▶ [The task]:
Write out exactly the lines from the start of the entries through the one that contains "# Rank-2 observatory", including both.

|---|

import Literature.NumberTheory.EllipticCurves.TwoDescentLocalTwo
import Literature.NumberTheory.EllipticCurves.TwoDescentLocalOdd
import Summits.BirchSwinnertonDyer.BirchSwinnertonDyer.Theorems.Rank2ObservatoryTwoDescentLocalTwoImageTable
import Summits.BirchSwinnertonDyer.BirchSwinnertonDyer.Theorems.Rank2ObservatoryTwoDescentLocalTwoImage00
import HarnessLib

/-!
# Rank-2 observatory — the `2`-adic image of the complete `2`-descent, configuration `(1,1,m)`

HONEST FRAMING: per-curve certified theorems and census instruments; no claim on BSD in rank ≥ 2.

Let `y² = (x - e₁)(x - e₂)(x - e₃)` with `e₂ - e₁ = 2a₁`, `a₁` odd, `e₃ - e₂ = 2^m u`, `u` odd,
`m ≥ 2` (so `v₂(e₁ - e₂) = v₂(e₁ - e₃) = 1`, `v₂(e₂ - e₃) = m`, `e₃ - e₁ = 2b₁`,
`b₁ = a₁ + 2^(m-1) u`). For every rational point with `y ≠ 0` the six bits `(v₂ mod 2, χ₄, χ₈)` of
`x - e₁`, `x - e₂` lie in the decision table `w11 m a₁ u` of
`Rank2ObservatoryTwoDescentLocalTwoImageTable.lean` (`w11_of_point`). Case analysis on
`v = v₂(x - e₁)`: `v < 0` (class trivial), `v ≥ 2` (even; the other two factors have valuation `1`),
`v = 1` (then `t = v₂(x - e₂) ≥ 2`; `t < m` is impossible by parity, `t > m` with `t - m` odd, or
`t = m` with `v₂(x - e₃) - m` odd), `v = 0` (three units), residues modulo `8` throughout.

## References

* J. H. Silverman, *The Arithmetic of Elliptic Curves*, 2nd ed., GTM 106 (2009), Prop. X.1.4,
  Example X.1.5. [SilvermanAEC2009]
* J. E. Cremona, *Algorithms for Modular Elliptic Curves*, 2nd ed. (1997), Sec. 3.6. [CremonaAlgorithms1997]
-/

open scoped Classical

set_option linter.dupNamespace false

namespace Summit.BirchSwinnertonDyer.BirchSwinnertonDyer.Rank2Observatory

open Literature.NumberTheory.EllipticCurves.TwoDescentLocal
open Literature.NumberTheory.EllipticCurves.KramerTwoDescent
open Literature.Barriers.BirchSwinnertonDyer.DokchitserDokchitser2011 (two_pow_eq_zero_of_le)

variable {e₁ e₂ e₃ : ℤ} {x y : ℚ}

/-- Two `2`-adic numbers of the same valuation: `v₂(a - c) ≥ v₂(c) + 1` (or `a = c`), in the form
used below: if `v₂ a = v₂ c`, `a ≠ c`, then `v₂ c + 1 ≤ v₂ (a - c)`. [folklore] -/
theorem padicValRat_sub_of_eq_val {a c : ℚ} (ha : a ≠ 0) (hc : c ≠ 0)
    (hv : padicValRat 2 a = padicValRat 2 c) (hne : a - c ≠ 0) :
    padicValRat 2 c + 1 ≤ padicValRat 2 (a - c) := by
  set q : ℚ := a / c with hq
  have hq0 : q ≠ 0 := div_ne_zero ha hc
  have hvq : padicValRat 2 q = 0 := by rw [hq, padicValRat.div ha hc, hv, sub_self]
  have hfac : a - c = c * (q - (1 : ℤ)) := by
    rw [hq, Int.cast_one, mul_sub, mul_div_cancel₀ _ hc, mul_one]
  have hq1 : q - (1 : ℤ) ≠ 0 := by
    intro h0; rw [h0, mul_zero] at hfac; exact hne hfac
  have := one_le_padicValRat_two_sub hq0 hvq (a := 1) (by decide) hq1
  rw [hfac, padicValRat.mul hc hq1]; omega

/-- **The `2`-adic image, configuration `(1,1,m)`.** With `e₂ - e₁ = 2a₁`, `a₁` odd,
`e₃ - e₂ = 2^m u`, `u` odd, `m ≥ 2`: for every rational point `(x, y)`, `y ≠ 0`, of
`y² = (x - e₁)(x - e₂)(x - e₃)` the six bits `(v₂ mod 2, χ₄, χ₈)` of `x - e₁`, `x - e₂` lie in the
table `w11 m a₁ u`. [cite: SilvermanAEC2009, Prop. X.1.4, Example X.1.5] -/
theorem w11_of_point {m : ℕ} {a₁ u : ℤ} (hm : 2 ≤ m) (ha₁ : ¬ (2 : ℤ) ∣ a₁) (hu : ¬ (2 : ℤ) ∣ u)
    (h₁₂ : e₂ - e₁ = 2 * a₁) (h₂₃ : e₃ - e₂ = 2 ^ m * u) (hy : y ≠ 0)
    (h : y ^ 2 = (x - e₁) * (x - e₂) * (x - e₃)) :
    w11 m ((a₁ : ℤ) : ZMod (2 ^ 3)) ((u : ℤ) : ZMod (2 ^ 3))
      (parityBit 2 (x - e₁), chi4 (x - e₁), chi8 (x - e₁),
        parityBit 2 (x - e₂), chi4 (x - e₂), chi8 (x - e₂)) = true := by
  obtain ⟨hd₁, hd₂, hd₃⟩ := factors_ne_zero hy h
  -- the integer data: `e₃ - e₁ = 2 b₁`, `b₁ = a₁ + 2^(m-1) u` odd
  obtain ⟨m', rfl⟩ : ∃ m', m = m' + 1 := ⟨m - 1, by omega⟩
  have hm' : 1 ≤ m' := by omega
  set b₁ : ℤ := a₁ + 2 ^ m' * u with hb₁_def
  have h₃₁ : e₃ - e₁ = 2 * b₁ := by
    rw [hb₁_def, show e₃ - e₁ = (e₂ - e₁) + (e₃ - e₂) by ring, h₁₂, h₂₃, pow_succ]; ring
  have hb₁ : ¬ (2 : ℤ) ∣ b₁ := by
    rw [hb₁_def]; intro hd
    exact ha₁ ((dvd_add_left (dvd_mul_of_dvd_left (dvd_pow_self 2 (by omega)) u)).mp hd)
  -- rational constants: values, valuations, residues
  obtain ⟨ha0, hva, hra⟩ := twoPowMul_facts (m := 1) ha₁
  have h12Q : (e₂ : ℚ) - e₁ = (2 : ℚ) ^ 1 * a₁ := by rw [pow_one]; exact_mod_cast h₁₂
  rw [← h12Q] at ha0 hva hra
  obtain ⟨hb0, hvb, hrb⟩ := twoPowMul_facts (m := 1) hb₁
  have h13Q : (e₃ : ℚ) - e₁ = (2 : ℚ) ^ 1 * b₁ := by rw [pow_one]; exact_mod_cast h₃₁
  rw [← h13Q] at hb0 hvb hrb
  obtain ⟨hc0, hvc, hrc⟩ := twoPowMul_facts (m := m' + 1) hu
  have h23Q : (e₃ : ℚ) - e₂ = (2 : ℚ) ^ (m' + 1) * u := by exact_mod_cast h₂₃
  rw [← h23Q] at hc0 hvc hrc
  have neg_facts : ∀ {p q : ℤ} {w : ℤ} {n : ℕ}, ((p : ℚ) - q) ≠ 0 → padicValRat 2 ((p : ℚ) - q) = n →
      res8 ((p : ℚ) - q) = ((w : ℤ) : ZMod (2 ^ 3)) →
      ((q : ℚ) - p) ≠ 0 ∧ padicValRat 2 ((q : ℚ) - p) = n ∧ res8 ((q : ℚ) - p) = -((w : ℤ) : ZMod (2 ^ 3)) := by
    intro p q w n h0 hv hr
    have hneg : (q : ℚ) - p = (-1 : ℚ) * ((p : ℚ) - q) := by ring
    refine ⟨by rw [hneg]; exact mul_ne_zero (by norm_num) h0, by rw [hneg, neg_one_mul, padicValRat.neg, hv], ?_⟩
    rw [hneg, res8_mul (by norm_num) h0, hr, show (-1 : ℚ) = ((-1 : ℤ) : ℚ) by norm_num, res8_intCast (by decide)]
    push_cast; ring
  obtain ⟨ha0', hva', hra'⟩ := neg_facts ha0 hva hra
  obtain ⟨hb0', hvb', hrb'⟩ := neg_facts hb0 hvb hrb
  obtain ⟨hc0', hvc', hrc'⟩ := neg_facts hc0 hvc hrc
  have hab : ((b₁ : ℤ) : ZMod (2 ^ 3)) = ((a₁ : ℤ) : ZMod (2 ^ 3)) + 2 ^ (m' + 1 - 1) * ((u : ℤ) : ZMod (2 ^ 3)) := by
    rw [hb₁_def, Nat.add_sub_cancel]; push_cast; ring
  set a : ZMod (2 ^ 3) := ((a₁ : ℤ) : ZMod (2 ^ 3)) with ha_def
  set u8 : ZMod (2 ^ 3) := ((u : ℤ) : ZMod (2 ^ 3)) with hu8_def
  set b : ZMod (2 ^ 3) := ((b₁ : ℤ) : ZMod (2 ^ 3)) with hb_def
  -- the product of the three residues is `res8 (y²) = 1`
  have hprod : res8 (x - (e₁ : ℚ)) * res8 (x - (e₂ : ℚ)) * res8 (x - (e₃ : ℚ)) = 1 := by
    have h1 : res8 (y ^ 2) = res8 (x - (e₁ : ℚ)) * res8 (x - (e₂ : ℚ)) * res8 (x - (e₃ : ℚ)) := by
      rw [h, res8_mul (mul_ne_zero hd₁ hd₂) hd₃, res8_mul hd₁ hd₂]
    rw [← h1, res8_sq, sq, res8_mul_self hy]
  have hrr₁ : res8 (x - (e₁ : ℚ)) * res8 (x - (e₁ : ℚ)) = 1 := res8_mul_self hd₁
  have hrr₂ : res8 (x - (e₂ : ℚ)) * res8 (x - (e₂ : ℚ)) = 1 := res8_mul_self hd₂
  have hrr₃ : res8 (x - (e₃ : ℚ)) * res8 (x - (e₃ : ℚ)) = 1 := res8_mul_self hd₃
  have hsum := even_sum_padicValRat (p := 2) hy h
  set v := padicValRat 2 (x - e₁) with hv
  set t := padicValRat 2 (x - e₂) with ht
  have hx₂ : x - (e₂ : ℚ) = (x - e₁) + ((e₁ : ℚ) - e₂) := by ring
  have hx₂' : x - (e₂ : ℚ) = ((e₁ : ℚ) - e₂) + (x - e₁) := by ring
  have hx₃ : x - (e₃ : ℚ) = (x - e₁) + ((e₁ : ℚ) - e₃) := by ring
  have hx₃' : x - (e₃ : ℚ) = ((e₁ : ℚ) - e₃) + (x - e₁) := by ring
  have GOAL : ∀ {v₁ : ℕ} {r₁ : ZMod (2 ^ 3)} {v₂ : ℕ} {r₂ : ZMod (2 ^ 3)},
      parityBit 2 (x - (e₁ : ℚ)) = (v₁ : ZMod 2) → res8 (x - (e₁ : ℚ)) = r₁ →
      parityBit 2 (x - (e₂ : ℚ)) = (v₂ : ZMod 2) → res8 (x - (e₂ : ℚ)) = r₂ →
      w11 (m' + 1) a u8 (twoBits v₁ r₁ v₂ r₂) = true →
      w11 (m' + 1) a u8 (parityBit 2 (x - e₁), chi4 (x - e₁), chi8 (x - e₁),
        parityBit 2 (x - e₂), chi4 (x - e₂), chi8 (x - e₂)) = true := by
    intro v₁ r₁ v₂ r₂ hp₁ hr₁ hp₂ hr₂ hw
    simp only [chi4, chi8, hp₁, hr₁, hp₂, hr₂]; exact hw
  rcases lt_trichotomy v 0 with hneg | hzero | hpos
  · -- (A) `v < 0`: all three factors have valuation `v` (even) and the same residue
    have hv₂ : t = v := by
      rw [ht, hx₂]; exact (padicValRat_add_eq_left hd₁ (Or.inr (by rw [hva']; omega))).2
    have hv₃ : padicValRat 2 (x - (e₃ : ℚ)) = v := by
      rw [hx₃]; exact (padicValRat_add_eq_left hd₁ (Or.inr (by rw [hvb']; omega))).2
    rw [hv₂, hv₃] at hsum
    obtain ⟨j, hj⟩ := hsum
    obtain ⟨k, hk⟩ := Int.eq_ofNat_of_zero_le (show 0 ≤ -v by omega)
    have hk2 : 2 ≤ k := by omega
    have hres₂ : res8 (x - (e₂ : ℚ)) = res8 (x - (e₁ : ℚ)) := by
      conv_lhs => rw [hx₂]
      rw [res8_add_of_eq hd₁ (k := k + 1) (by omega) (by rw [hva', ← hv]; push_cast; omega),
        two_pow_eq_zero_of_le (by omega), zero_mul, add_zero]
    have hres₃ : res8 (x - (e₃ : ℚ)) = res8 (x - (e₁ : ℚ)) := by
      conv_lhs => rw [hx₃]
      rw [res8_add_of_eq hd₁ (k := k + 1) (by omega) (by rw [hvb', ← hv]; push_cast; omega),
        two_pow_eq_zero_of_le (by omega), zero_mul, add_zero]
    rw [hres₂, hres₃] at hprod
    refine GOAL (v₁ := 0) (v₂ := 0) (by rw [Nat.cast_zero]; exact parityBit_eq_zero_iff.mpr ⟨j - v, by omega⟩)
      rfl (by rw [Nat.cast_zero]; exact parityBit_eq_zero_iff.mpr ⟨j - v, by omega⟩) hres₂ ?_
    exact w11_of_A hrr₁ hprod
  · -- (C) `v = 0`: three units
    have hv₂ : t = 0 := by
      rw [ht, hx₂, (padicValRat_add_eq_left hd₁ (Or.inr (by rw [hva', ← hv, hzero]; norm_num))).2, ← hv, hzero]
    have hres₂ : res8 (x - (e₂ : ℚ)) = res8 (x - (e₁ : ℚ)) + 2 * -a := by
      conv_lhs => rw [hx₂]
      rw [res8_add_of_eq hd₁ (k := 1) le_rfl (by rw [hva', ← hv, hzero]; norm_num), hra', pow_one]
    have hres₃ : res8 (x - (e₃ : ℚ)) = res8 (x - (e₁ : ℚ)) + 2 * -b := by
      conv_lhs => rw [hx₃]
      rw [res8_add_of_eq hd₁ (k := 1) le_rfl (by rw [hvb', ← hv, hzero]; norm_num), hrb', pow_one]
    rw [hres₂, hres₃] at hprod
    refine GOAL (v₁ := 0) (v₂ := 0) (by rw [Nat.cast_zero]; exact parityBit_eq_zero_iff.mpr (by rw [← hv, hzero]; exact ⟨0, rfl⟩))
      rfl (by rw [Nat.cast_zero]; exact parityBit_eq_zero_iff.mpr (by rw [← ht, hv₂]; exact ⟨0, rfl⟩)) hres₂ ?_
    exact w11_of_C hab hrr₁ hprod
  rcases (show v = 1 ∨ 1 < v by omega) with hone | hge2
  · -- (B') `v = 1`: `t = v₂(x - e₂) ≥ 2`
    have ht2 : (1 : ℤ) + 1 ≤ t := by
      have := padicValRat_sub_of_eq_val hd₁ ha0 (by rw [← hv, hone, hva]; norm_num)
        (by rw [show x - (e₁ : ℚ) - ((e₂ : ℚ) - e₁) = x - e₂ by ring]; exact hd₂)
      rwa [hva, show x - (e₁ : ℚ) - ((e₂ : ℚ) - e₁) = x - e₂ by ring, Nat.cast_one] at this
    obtain ⟨tn, htn⟩ := Int.eq_ofNat_of_zero_le (show 0 ≤ t by omega)
    have hp₁ : parityBit 2 (x - (e₁ : ℚ)) = ((1 : ℕ) : ZMod 2) := parityBit_two_eq_natCast (by rw [← hv, hone]; simp)
    have hx₁ : x - (e₁ : ℚ) = ((e₂ : ℚ) - e₁) + (x - e₂) := by ring
    have hy₃ : x - (e₃ : ℚ) = (x - e₂) + ((e₂ : ℚ) - e₃) := by ring
    have hy₃' : x - (e₃ : ℚ) = ((e₂ : ℚ) - e₃) + (x - e₂) := by ring
    rcases lt_trichotomy t (m' + 1 : ℕ) with hlt | heq | hgt
    · -- `t < m`: impossible by parity
      exfalso
      have hv₃ : padicValRat 2 (x - (e₃ : ℚ)) = t := by
        rw [hy₃]; exact (padicValRat_add_eq_left hd₂ (Or.inr (by rw [hvc', ← ht]; exact hlt))).2
      rw [hone, hv₃] at hsum; obtain ⟨j, hj⟩ := hsum; omega
    · -- `t = m`: `v₂(x - e₃) = m + s`, `s` odd
      have hv₃ : (((m' + 1 : ℕ)) : ℤ) + 1 ≤ padicValRat 2 (x - (e₃ : ℚ)) := by
        have := padicValRat_sub_of_eq_val hd₂ hc0 (by rw [← ht, heq, hvc])
          (by rw [show x - (e₂ : ℚ) - ((e₃ : ℚ) - e₂) = x - e₃ by ring]; exact hd₃)
        rwa [hvc, show x - (e₂ : ℚ) - ((e₃ : ℚ) - e₂) = x - e₃ by ring] at this
      obtain ⟨sn, hsn⟩ : ∃ sn : ℕ, padicValRat 2 (x - (e₃ : ℚ)) = (m' + 1 : ℕ) + sn := by
        obtain ⟨sn, hsn⟩ := Int.eq_ofNat_of_zero_le (show 0 ≤ padicValRat 2 (x - (e₃ : ℚ)) - (m' + 1 : ℕ) by omega)
        exact ⟨sn, by omega⟩
      rw [hone, heq, hsn] at hsum
      obtain ⟨j, hj⟩ := hsum
      have hso : Odd sn := ⟨(j - (m' : ℤ) - 2).toNat, by push_cast at hj; omega⟩
      have hs1 : 1 ≤ sn := by obtain ⟨i, hi⟩ := hso; omega
      have hz₂ : x - (e₂ : ℚ) = ((e₃ : ℚ) - e₂) + (x - e₃) := by ring
      have hz₁ : x - (e₁ : ℚ) = ((e₃ : ℚ) - e₁) + (x - e₃) := by ring
      have hres₂ : res8 (x - (e₂ : ℚ)) = u8 + 2 ^ sn * res8 (x - (e₃ : ℚ)) := by
        rw [← hrc]; conv_lhs => rw [hz₂]
        exact res8_add_of_eq hc0 hs1 (by rw [hvc, hsn])
      have hres₁ : res8 (x - (e₁ : ℚ)) = b + 2 ^ (m' + 1 + sn - 1) * res8 (x - (e₃ : ℚ)) := by
        rw [← hrb]; conv_lhs => rw [hz₁]
        exact res8_add_of_eq hb0 (k := m' + 1 + sn - 1) (by omega) (by rw [hvb, hsn]; push_cast; omega)
      have hp₂ : parityBit 2 (x - (e₂ : ℚ)) = ((m' + 1 : ℕ) : ZMod 2) :=
        parityBit_two_eq_natCast (by rw [← ht, heq]; simp)
      rw [hres₁, hres₂] at hprod
      exact GOAL hp₁ hres₁ hp₂ hres₂ (w11_of_C3 hab hm hso hrr₃ hprod)
    · -- `t > m`, `t - m` odd
      have hv₃ : padicValRat 2 (x - (e₃ : ℚ)) = (m' + 1 : ℕ) := by
        rw [hy₃', (padicValRat_add_eq_left hc0' (Or.inr (by rw [hvc', ← ht]; exact hgt))).2, hvc']
      obtain ⟨sn, hsn⟩ : ∃ sn : ℕ, tn = (m' + 1) + sn := ⟨tn - (m' + 1), by omega⟩
      rw [hone, hv₃, htn, hsn] at hsum
      obtain ⟨j, hj⟩ := hsum
      have hso : Odd sn := ⟨(j - (m' : ℤ) - 2).toNat, by push_cast at hj; omega⟩
      have hs1 : 1 ≤ sn := by obtain ⟨i, hi⟩ := hso; omega
      have hres₁ : res8 (x - (e₁ : ℚ)) = a + 2 ^ (m' + 1 + sn - 1) * res8 (x - (e₂ : ℚ)) := by
        rw [← hra]; conv_lhs => rw [hx₁]
        exact res8_add_of_eq ha0 (k := m' + 1 + sn - 1) (by omega) (by rw [hva, ← ht, htn, hsn]; push_cast; omega)
      have hres₃ : res8 (x - (e₃ : ℚ)) = -u8 + 2 ^ sn * res8 (x - (e₂ : ℚ)) := by
        rw [← hrc']; conv_lhs => rw [hy₃']
        exact res8_add_of_eq hc0' hs1 (by rw [hvc', ← ht, htn, hsn]; push_cast; ring)
      have hp₂ : parityBit 2 (x - (e₂ : ℚ)) = ((m' + 1 + 1 : ℕ) : ZMod 2) :=
        parityBit_two_eq_natCast (by rw [← ht, htn, hsn]; obtain ⟨i, hi⟩ := hso; exact ⟨i, by push_cast; omega⟩)
      rw [hres₁, hres₃] at hprod
      exact GOAL hp₁ hres₁ hp₂ rfl (w11_of_C2 hm hso hrr₂ hprod)
  · -- (B) `v ≥ 2`, even: the other two factors have valuation `1`
    have hv₂ : t = 1 := by
      rw [ht, hx₂', (padicValRat_add_eq_left ha0' (Or.inr (by rw [hva', ← hv]; exact_mod_cast hge2))).2, hva',
        Nat.cast_one]
    have hv₃ : padicValRat 2 (x - (e₃ : ℚ)) = 1 := by
      rw [hx₃', (padicValRat_add_eq_left hb0' (Or.inr (by rw [hvb', ← hv]; exact_mod_cast hge2))).2, hvb',
        Nat.cast_one]
    rw [hv₂, hv₃] at hsum
    obtain ⟨j, hj⟩ := hsum
    obtain ⟨k, hk⟩ : ∃ k : ℕ, v = 1 + k := by
      obtain ⟨k, hk⟩ := Int.eq_ofNat_of_zero_le (show 0 ≤ v - 1 by omega); exact ⟨k, by omega⟩
    have hk13 : k = 1 ∨ 3 ≤ k := by omega
    have hk1 : 1 ≤ k := by omega
    have he : (2 : ZMod (2 ^ 3)) ^ k = 2 ∨ (2 : ZMod (2 ^ 3)) ^ k = 0 := by
      rcases hk13 with rfl | h3
      · exact Or.inl rfl
      · exact Or.inr (two_pow_eq_zero_of_le h3)
    have hres₂ : res8 (x - (e₂ : ℚ)) = -a + 2 ^ k * res8 (x - (e₁ : ℚ)) := by
      rw [← hra']; conv_lhs => rw [hx₂']
      exact res8_add_of_eq ha0' hk1 (by rw [hva', ← hv, hk]; push_cast; ring)
    have hres₃ : res8 (x - (e₃ : ℚ)) = -b + 2 ^ k * res8 (x - (e₁ : ℚ)) := by
      rw [← hrb']; conv_lhs => rw [hx₃']
      exact res8_add_of_eq hb0' hk1 (by rw [hvb', ← hv, hk]; push_cast; ring)
    rw [hres₂, hres₃] at hprod
    refine GOAL (v₁ := 0) (v₂ := 1) (by rw [Nat.cast_zero]; exact parityBit_eq_zero_iff.mpr ⟨j - 1, by omega⟩)
      rfl (parityBit_two_eq_natCast (by rw [← ht, hv₂]; simp)) hres₂ ?_
    exact w11_of_B hab he hrr₁ hprod

end Summit.BirchSwinnertonDyer.BirchSwinnertonDyer.Rank2Observatory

|---|

▶ [Final answer]:
import Literature.NumberTheory.EllipticCurves.TwoDescentLocalTwo
import Literature.NumberTheory.EllipticCurves.TwoDescentLocalOdd
import Summits.BirchSwinnertonDyer.BirchSwinnertonDyer.Theorems.Rank2ObservatoryTwoDescentLocalTwoImageTable
import Summits.BirchSwinnertonDyer.BirchSwinnertonDyer.Theorems.Rank2ObservatoryTwoDescentLocalTwoImage00
import HarnessLib

/-!
# Rank-2 observatory — the `2`-adic image of the complete `2`-descent, configuration `(1,1,m)`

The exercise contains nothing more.